Each of us needs to be apprised of several important truths which are vividly brought out in these important texts:

1. The World Is Filled With Occasions of Stumbling. A person who is clumsy does not have to look very far to find something to stumble over. Neither does a child who is learning to walk. He will even trip over the carpet itself out in the middle of an otherwise empty floor space. More than once, though, I have seen an older brother or sister topple the little one who is getting all of the parent’s attention. Usually, attention is only one of the things they received from the incident, and not of the kind they counted on!

“Woe unto the world because of occasions of stumbling! for it must needs be that the occasions come.” “It is a minefield out there!” the Lord says. None of us who have tried for several years to live the life of a Christian would ever tell a new convert anything different from this. An immature Christian must be aware that occasions of stumbling come in many forms: false doctrines, loose morals, older Christians who are weak or indifferent, pressure from people of the world to conform to their lifestyles and attitudes, etc. If we are aware that the world is like this, then we may prepare more fully, and keep our eyes open for those occasions.

2. The World Is Cursed For Such Occasions of Stumbling. “Woe unto the world because of occasions of stumbling!” and, “But whoso shall cause one of these little ones that believe on me to stumble, it is profitable for him that a great millstone should be hanged about his neck, and that he should be sunk in the depth of the sea.” The world in general, most of it certainly, is headed down the road that leads to perdition (Matt. 7:13-14). The question for the Christian is whether we want to go down that road. If we do, then we know it will take us to the same place that it is taking the rest of the world. The road from Nashville to Memphis winds up in Memphis. It’s that simple. There are no exceptions. Each of us has others who are depending upon us for help and support, spiritually speaking. If we fail to provide the wholesome spiritual advice, the love and encouragement — and most important of all — the illustration of what a Christian ought to be and do, then we will have become an “occasion of stumbling” which will provide them with just the excuse they may be looking for to quit trying.
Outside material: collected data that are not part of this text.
import Summits.ResolutionOfSingularities.ResolutionOfSingularities.Theorems.HilbertSamuelEliminationSigmaMaxModificationsCorridor3WLadderStrataCentreBareKernels
import Summits.ResolutionOfSingularities.ResolutionOfSingularities.Theorems.HilbertSamuelEliminationSigmaMaxModificationsCorridor3WLadderHybridLowCleanDefs
import Summits.ResolutionOfSingularities.ResolutionOfSingularities.Theorems.HilbertSamuelEliminationSigmaMaxModificationsCorridor3SigmaIsoBoundaryTransition
import Summits.ResolutionOfSingularities.ResolutionOfSingularities.Theorems.HilbertSamuelEliminationSigmaMaxModificationsCorridor3SigmaCyclePlusBoundaryPackage
import Summits.ResolutionOfSingularities.ResolutionOfSingularities.Theorems.HilbertSamuelEliminationSigmaMaxModificationsCorridor3SigmaHybridScope
import HarnessLib

/-!
# [OURS · L1 W4.2] `Corridor3WLadderHybridLowCentreClean` — ROW (K-ctr)From FOR EVERY BOUNDARY-READING STRATEGY: the E-PORT
# `StrataCentreMembersCleanFromσE σ 3 ν s₀ (ē ≤ 2)` of (K-ctr), PROVED modulo F-51′ `Hironaka1970_thmIV` alone, for every functional `σ`
# admissible on the marked scope and every start `s₀ = (X, x, E₀)` at a maximal origin — the `hKctr` input of res-type-040's
# `low_init_hybrid_of_kernels` / `maxOriginNoMovingNearChainAtQσE_low_hybrid_of_kernels` (p545386) (crux `SigmaMaxModifications`
# stmt-ResolutionOfSingularities-18506 / conjunct stmt-…-19249, line `w_ladder`, CORE (W); `--supports 19249`, helper)

Seat res-D-pv-038 (gen 9), res-L1-w42-plan-1 desk assignment 2026-08-27T16:15:26Z. Sorry-free PROOF file, no definition, no named fact beyond the
(F1♯) doors / CJS Thm. 3.6 taken BY NAME and discharged from F-51′ in §3. OURS bookkeeping for the W4.2 crux chain (cell res-hironaka); NOT a
statement of [Hironaka2017] nor of [CossartJannsenSaito2020]. AI-written; AI review is weaker than expert review.

* §1 `centreMembersClean_bare` — stub-4's dispatch `strataCentreMembersClean_of_point_curve_geomDir` (p522551's β-twin) ALONG ONE BARE STEP
  between two maximal origins: point germ ⇒ `pointGerm_members_clean_bare`, curve germ ⇒ `curveGerm_dominant_clean_bare` (companion file
  `…Corridor3WLadderStrataCentreBareKernels`), the near-fibre exclusion at a never-isolated point by the (F1♯) near-fibre binder.
* §2 **`strataCentreMembersCleanFromσE_of_geomDir`** — for EVERY boundary-reading strategy `σ` functional at `(3, ν)` and admissible on the marked
  scope `StrategyE.ReachableState p σ 3 ν E₀`, and every maximal origin `(X, x)`: `StrataCentreMembersCleanFromσE σ 3 ν (MarkedStageE.init X x (E₀ X x))
  (ē < 3)` modulo the (F1♯) binders `Theorem314_geomDir`, `Theorem314_nearFibre_geomDir`, `Thm314_point_locus_geomDir`, and the printed
  `ProjDir_projLine`, CJS Thm. 3.6 (stages along σE-chains are maximal origins, res-L1-type-o1's `IsMaximalOrigin.of_reachesσE`; the centre of the
  step is THE centre of the σ-step by functionality; permissibility and `V(C) ⊆ X_n(ν)` by admissibility). The bound `n₁` is `0`.
* §3 **`strataCentreMembersCleanFromσE_of_thmIV (h51 : Hironaka1970_thmIV)`** — all five inputs discharged in the tree (res-type-001 / stub-3 g4 / res-type-031 /
  res-type-064 / res-D-lib-1), and **`strataCentreMembersCleanFromσE_hybrid_of_thmIV`** — the menu hybrid `π.hybrid (ofStageOracleE ω)` at
  `Q`-origins from admissibility on the RUN-wise scope, in the exact shape of 040's `hKctr`.

[OURS · L1 W4.2; AI-written] [cite: CossartJannsenSaito2020, Thm. 3.14, Thm. 3.6, Prop. 6.31, Def. 6.38 (ii), Rem. 6.29 (1)]
[cite: Hironaka1970NumericalCharacters, THEOREM IV p. 156]
-/

noncomputable section

set_option linter.dupNamespace false

open CategoryTheory CategoryTheory.Limits AlgebraicGeometry TopologicalSpace Topology IsLocalRing
open Summit.ResolutionOfSingularities.ResolutionOfSingularities.Theorems.CampaignW42
open Literature.AlgebraicGeometry.Resolution Literature.RingTheory.HilbertSamuel
open Literature.AlgebraicGeometry.CossartJannsenSaito2020
open Summit.ResolutionOfSingularities.ResolutionOfSingularities.Theorems.SigmaMaxModificationsCorridor3
open Summit.ResolutionOfSingularities.ResolutionOfSingularities.Theorems.SigmaMaxModificationsCorridor3.Moving
open Scheme.IdealSheafData

universe u

/-! ## §1. The dispatch along one bare step between maximal origins -/

namespace Summit.ResolutionOfSingularities.ResolutionOfSingularities.Theorems.SigmaMaxModificationsCorridor3.Moving

variable {ν : ℕ → ℕ}

/-- **(K-ctr) ALONG ONE BARE STEP BETWEEN MAXIMAL ORIGINS** (modulo the (F1♯) binders `Theorem314_geomDir`, `Theorem314_nearFibre_geomDir`,
`Thm314_point_locus_geomDir` and the printed `ProjDir_projLine`, CJS Thm. 3.6): for the blow-down `f : Bℓ_C(X_n) ⟶ X_n` read at a closed near point
`x′ ↦ x_n`, both stages maximal origins at level `3` (value `ν`), `C` permissible inside `X_n(ν)` through `x_n`, `ē_{x_n} ≤ 2`, `x′` NOT isolated in the
Hilbert–Samuel locus: the components of `X_{n+1}(ν)` through `x′` mapping into `V(C)` number at most one and are regular curves at `x′`. Stub-4's
dispatch verbatim on the bare kernels. [cite: CossartJannsenSaito2020, Thm. 3.14, Thm. 3.6, Def. 3.1, Rem. 6.29 (1)] -/
theorem centreMembersClean_bare {p : ℕ} (hF : Theorem314_geomDir.{u}) (hFf : Theorem314_nearFibre_geomDir.{u}) (hPa : ProjDir_projLine.{u})
    (h314pt : Thm314_point_locus_geomDir.{u}) (h36 : CossartJannsenSaito2020_thm_3_6.{u}) {s s' : MarkedStage.{u}}
    (hO : IsMaximalOrigin p 3 ν s.W s.pt) (hO' : IsMaximalOrigin p 3 ν s'.W s'.pt) {f : s'.W ⟶ s.W} {C : s.W.IdealSheafData}
    (hf : ∃ (L' : Labelling (blowup C)) (P' : Option (Pending (blowup C))) (h : IsLocallyNoetherian (blowup C)) (x' : ↥(blowup C)),
      (blowup.π C).base x' = s.pt ∧ IsClosed ({x'} : Set ↥(blowup C)) ∧ x' ∈ Scheme.hsStratum (blowup C) 3 ν ∧
        ∃ e : s' = ⟨blowup C, h, L', P', x'⟩, f = eqToHom (congrArg MarkedStage.W e) ≫ blowup.π C)
    (hCperm : IdealSheafData.IsPermissible C) (hCstr : (C.support : Set s.W) ⊆ Scheme.hsStratum s.W 3 ν)
    (hxC : s.pt ∈ (C.support : Set s.W)) (hG : s.geomDirDim ≤ 2) (hnI' : ¬ Iso 3 s') :
    (∀ Z' ∈ componentsThrough 3 ν s', ∀ Z'' ∈ componentsThrough 3 ν s',
        f.base '' Z' ⊆ (C.support : Set s.W) → f.base '' Z'' ⊆ (C.support : Set s.W) → Z' = Z'') ∧
      ∀ Z' ∈ componentsThrough 3 ν s', f.base '' Z' ⊆ (C.support : Set s.W) → IsRegularCurveAt s' Z' := by
  -- standing facts at the two stages
  haveI : IsLocallyNoetherian s.W := s.ln
  haveI : IsLocallyNoetherian s'.W := s'.ln
  obtain ⟨k, _, hinv⟩ := hO.exists_cycleInv (R := fun _ _ => True)
  obtain ⟨k', _, hinv'⟩ := hO'.exists_cycleInv (R := fun _ _ => True)
  haveI : IsNoetherian s.W := hinv.isNoetherian
  have hs'N : IsNoetherian s'.W := hinv'.isNoetherian
  have hexc : Scheme.IsExcellent s.W := hinv.isExcellent
  have hdimW : topologicalKrullDim s.W ≤ ((3 : ℕ) : WithBot ℕ∞) := hO.dim_le
  have hgdh : GeomDirHypothesis s.W s.pt := geomDirHypothesis_of_geomDirDim_le_two hG
  have hCreg : Scheme.IsRegular C.subscheme := isRegular_subscheme_of_isPermissible hCperm
  have hptn : s.pt ∈ Scheme.hsStratum s.W 3 ν := hO.mem_stratum
  have hptcl : IsClosed ({s.pt} : Set s.W) := hO.isClosed
  have hpt' : s'.pt ∈ Scheme.hsStratum s'.W 3 ν := hO'.mem_stratum
  have hWc' : IsClosed (Scheme.hsStratum s'.W 3 ν) := hinv'.isClosed_hsStratum
  -- `f` is the blow-up in `C`, `f x′ = x_n`, `x′` near
  obtain ⟨L', P₂, h₂, x', hπ, -, -, e, hfe⟩ := id hf
  have hfpt : f.base s'.pt = s.pt := bareStep_base_pt hπ e hfe
  have hbl : IsBlowup f C := bareStep_isBlowup e hfe
  have hnear : Scheme.hsFun s'.W 3 s'.pt = Scheme.hsFun s.W 3 s.pt := by
    rw [Scheme.mem_hsStratum_iff.mp hpt', Scheme.mem_hsStratum_iff.mp hptn]
  -- Thm. 3.14 numerical at this step, and `e ≤ ē ≤ 2`
  have h314n : ringKrullDim (s.W.presheaf.stalk s.pt ⧸ stalkIdeal C s.pt) < (dirDim s : WithBot ℕ∞) :=
    hF s.W s'.W f C 3 s'.pt s.pt hexc hCperm hbl hdimW hfpt hxC hgdh hnear
  have he2 : (dirDim s : WithBot ℕ∞) ≤ 2 := by
    have h1 : dirDim s ≤ 2 := (Scheme.dirDim_le_geomDirDim s.pt).trans hG
    exact_mod_cast h1
  -- the image closure of a member: irreducible closed, through `x_n`, inside `V(C)`
  have hA : ∀ Z' ∈ componentsThrough 3 ν s', f.base '' Z' ⊆ (C.support : Set s.W) →
      IsIrreducible (closure (f.base '' Z')) ∧ s.pt ∈ closure (f.base '' Z') ∧
        closure (f.base '' Z') ⊆ (C.support : Set s.W) := fun Z' hZ' hZ'C =>
    ⟨((componentsIn.isIrreducible hZ'.1).image _ f.continuous.continuousOn).closure,
      subset_closure ⟨_, hZ'.2, hfpt⟩, closure_minimal hZ'C C.support.isClosed⟩
  -- a member inside the NEAR FIBRE is impossible at a never-isolated point
  have hnofibre : (dirDim s : WithBot ℕ∞) ≤ ringKrullDim (s.W.presheaf.stalk s.pt ⧸ stalkIdeal C s.pt) + 1 →
      ∀ Z' ∈ componentsThrough 3 ν s', f.base '' Z' ⊆ {s.pt} → False := by
    intro he Z' hZ' hZ'x
    have hsub : {z : s'.W | f.base z = s.pt ∧ z ∈ Scheme.hsStratum s'.W 3 ν}.Subsingleton := by
      have key := hFf s.W s'.W f C hexc hCperm hbl 3 hdimW s.pt hxC hgdh he
      refine key.anti fun z hz => ⟨hz.1, ?_⟩
      rw [Scheme.mem_hsStratum_iff.mp hz.2, Scheme.mem_hsStratum_iff.mp hptn]
    have hZ'fib : Z' ⊆ {z : s'.W | f.base z = s.pt ∧ z ∈ Scheme.hsStratum s'.W 3 ν} :=
      fun z hz => ⟨hZ'x ⟨z, hz, rfl⟩, componentsIn.subset hZ'.1 hz⟩
    have hZ'eq : Z' = {s'.pt} :=
      Set.Subset.antisymm (fun z hz => hsub (hZ'fib hz) (hZ'fib hZ'.2)) (Set.singleton_subset_iff.mpr hZ'.2)
    exact hinv'.singleton_notMem_componentsIn_of_not_iso hpt' hnI' (hZ'eq ▸ hZ'.1)
  by_cases hgerm : ∀ a ∈ (C.support : Set s.W), a ⤳ s.pt → a = s.pt
  · -- POINT germ: every member lies over `x_n`
    have hover : ∀ Z' ∈ componentsThrough 3 ν s', f.base '' Z' ⊆ (C.support : Set s.W) →
        f.base '' Z' ⊆ {s.pt} := by
      intro Z' hZ' hZ'C
      obtain ⟨hirr, hxA, hAC⟩ := hA Z' hZ' hZ'C
      have hgen : IsGenericPoint hirr.genericPoint (closure (f.base '' Z')) := hirr.isGenericPoint_genericPoint isClosed_closure
      have ha : hirr.genericPoint = s.pt := hgerm _ (hAC hgen.mem) (hgen.specializes hxA)
      have hAeq : closure (f.base '' Z') = {s.pt} := by rw [← hgen.def, ha, hptcl.closure_eq]
      exact subset_closure.trans hAeq.le
    by_cases he : dirDim s = 2
    · obtain ⟨hu, hr⟩ := pointGerm_members_clean_bare hPa h314pt hf hs'N hexc hdimW hgdh hptn hWc' hCreg hCperm hxC hgerm he
      exact ⟨fun Z' hZ' Z'' hZ'' h' h'' => hu Z' hZ' Z'' hZ'' (hover Z' hZ' h') (hover Z'' hZ'' h''),
        fun Z' hZ' h' => hr Z' hZ' (hover Z' hZ' h')⟩
    · -- `e ≤ 1`: no member at all
      have hdim0 := ringKrullDim_quotient_le_zero_of_forall_specializes C hgerm
      have hJm : stalkIdeal C s.pt ≤ maximalIdeal (s.W.presheaf.stalk s.pt) := by
        have := (mem_support_iff_stalkIdeal_le_primeOfSpecializes (specializes_refl s.pt) C).mp hxC
        rwa [Literature.AlgebraicGeometry.Resolution.primeOfSpecializes_refl] at this
      have hJtop : stalkIdeal C s.pt ≠ ⊤ := fun h =>
        (maximalIdeal.isMaximal (s.W.presheaf.stalk s.pt)).ne_top (top_le_iff.mp (h ▸ hJm))
      haveI : Nontrivial (s.W.presheaf.stalk s.pt ⧸ stalkIdeal C s.pt) :=
        Ideal.Quotient.nontrivial_iff.mpr hJtop
      have hle : (dirDim s : WithBot ℕ∞) ≤
          ringKrullDim (s.W.presheaf.stalk s.pt ⧸ stalkIdeal C s.pt) + 1 := by
        have h1 : dirDim s ≤ 1 := by
          have : dirDim s ≤ 2 := (Scheme.dirDim_le_geomDirDim s.pt).trans hG
          omega
        have h1' : (dirDim s : WithBot ℕ∞) ≤ 1 := by exact_mod_cast h1
        have h0 : (0 : WithBot ℕ∞) ≤ ringKrullDim (s.W.presheaf.stalk s.pt ⧸ stalkIdeal C s.pt) :=
          ringKrullDim_nonneg_of_nontrivial
        calc (dirDim s : WithBot ℕ∞) ≤ 0 + 1 := by simpa using h1'
          _ ≤ _ := add_le_add h0 le_rfl
      exact ⟨fun Z' hZ' _ _ h' _ => (hnofibre hle Z' hZ' (hover Z' hZ' h')).elim,
        fun Z' hZ' h' => (hnofibre hle Z' hZ' (hover Z' hZ' h')).elim⟩
  · -- CURVE germ: `1 ≤ dim 𝒪_{V(C),x_n}`, no fibre member, members dominate THE component of `V(C)` through `x_n`
    push Not at hgerm
    obtain ⟨a, haC, hax, hane⟩ := hgerm
    have h1 : (1 : WithBot ℕ∞) ≤ ringKrullDim (s.W.presheaf.stalk s.pt ⧸ stalkIdeal C s.pt) :=
      one_le_ringKrullDim_quotient_stalkIdeal C hax hane haC
    have hle : (dirDim s : WithBot ℕ∞) ≤ ringKrullDim (s.W.presheaf.stalk s.pt ⧸ stalkIdeal C s.pt) + 1 := by
      refine he2.trans ?_
      have h2 : (2 : WithBot ℕ∞) = 1 + 1 := by norm_num
      rw [h2]
      exact add_le_add h1 le_rfl
    have hlt2 : ringKrullDim (s.W.presheaf.stalk s.pt ⧸ stalkIdeal C s.pt) < 2 := h314n.trans_le he2
    -- the image closure of a member is a component of `V(C)` through `x_n`, not `{x_n}`
    have hcomp : ∀ Z' ∈ componentsThrough 3 ν s', f.base '' Z' ⊆ (C.support : Set s.W) →
        closure (f.base '' Z') ∈ componentsIn (C.support : Set s.W) ∧ closure (f.base '' Z') ≠ {s.pt} := by
      intro Z' hZ' hZ'C
      obtain ⟨hirr, hxA, hAC⟩ := hA Z' hZ' hZ'C
      have hne : closure (f.base '' Z') ≠ {s.pt} := fun heq =>
        hnofibre hle Z' hZ' (subset_closure.trans heq.le)
      refine ⟨?_, hne⟩
      obtain ⟨D, hD, hAD⟩ := exists_componentsIn_superset C.support.isClosed (componentsIn.finite _) hirr hAC
      by_contra hnot
      have hAD' : closure (f.base '' Z') ≠ D := fun h => hnot (h ▸ hD)
      have hDirr : IsIrreducible D := componentsIn.isIrreducible hD
      have hDcl : IsClosed D := componentsIn.isClosed C.support.isClosed hD
      have hAgen : IsGenericPoint hirr.genericPoint (closure (f.base '' Z')) := hirr.isGenericPoint_genericPoint isClosed_closure
      have hDgen : IsGenericPoint hDirr.genericPoint D := hDirr.isGenericPoint_genericPoint hDcl
      have hbx : hirr.genericPoint ⤳ s.pt := hAgen.specializes hxA
      have hηb : hDirr.genericPoint ⤳ hirr.genericPoint := hDgen.specializes (hAD hAgen.mem)
      have hne₁ : hirr.genericPoint ≠ s.pt := by
        intro h; apply hne; rw [← hAgen.def, h, hptcl.closure_eq]
      have hne₂ : hDirr.genericPoint ≠ hirr.genericPoint := by
        intro h; apply hAD'; rw [← hAgen.def, ← hDgen.def, h]
      have h2 := two_le_ringKrullDim_quotient_stalkIdeal C hbx hηb hne₁ hne₂ ((componentsIn.subset hD) hDgen.mem) (hAC hAgen.mem)
      exact absurd (h2.trans_lt hlt2) (lt_irrefl _)
    refine ⟨fun Z' hZ' Z'' hZ'' h' h'' => ?_, fun Z' hZ' h' => ?_⟩
    · obtain ⟨hc', hne'⟩ := hcomp Z' hZ' h'
      obtain ⟨hc'', -⟩ := hcomp Z'' hZ'' h''
      have heq : closure (f.base '' Z') = closure (f.base '' Z'') :=
        eq_of_mem_componentsIn_of_isRegular hCreg hc' hc'' (hA Z' hZ' h').2.1 (hA Z'' hZ'' h'').2.1
      exact (curveGerm_dominant_clean_bare hF h314pt h36 hO hO' hf hCperm hCstr hG hc' (hA Z' hZ' h').2.1 hne').1 Z' hZ' Z'' hZ'' rfl heq.symm
    · obtain ⟨hc', hne'⟩ := hcomp Z' hZ' h'
      exact (curveGerm_dominant_clean_bare hF h314pt h36 hO hO' hf hCperm hCstr hG hc' (hA Z' hZ' h').2.1 hne').2 Z' hZ' rfl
3. Occasions of Stumbling Are A Necessary Part of the Human Dilemma and the Divine Plan. “It must needs be that the occasions come. . .” said the Savior. They have been around since Eve handed the forbidden fruit to her husband, he tried it also, and they both fell into sin. They will be here so long as the world stands. Such tests fulfill an important part in God’s strategy for his world, since they prove the mettle of a man, whether he will stand up under trial: “Blessed is the man that endureth temptation; for when he hath been approved, he shall receive the crown of life, which the Lord promised to them that love him” (Jas. 1:12).

4. Woe To The Man Through Whom Occasions of Stumbling Come. Even though they are an essential part of the world as it is presently constructed, and it suits the plan of God for there to be obstacles to righteousness and faithfulness, nevertheless the person who acts as an occasion of stumbling to others is not therefore free of responsibility or guilt for what he has done. “Woe to the man. . .” said Jesus. The portrait which the Lord paints in the mind’s eye is not a pretty one: “It is profitable for him that a great millstone should be hanged about his neck, and that he should be sunk in the depth of the sea” (v. 6). It would be a ghastly and macabre thing to be thrown into the depths with a heavy weight tied to the neck! The Lord said “it would be better. . .” (NIV) than being a stumbling-block to others! Let us be ever mindful of our example before others. Let us never provide an “occasion of stumbling” which may lead to another’s fall from grace and loss of heaven, for in the process we may well lose out on heaven ourselves.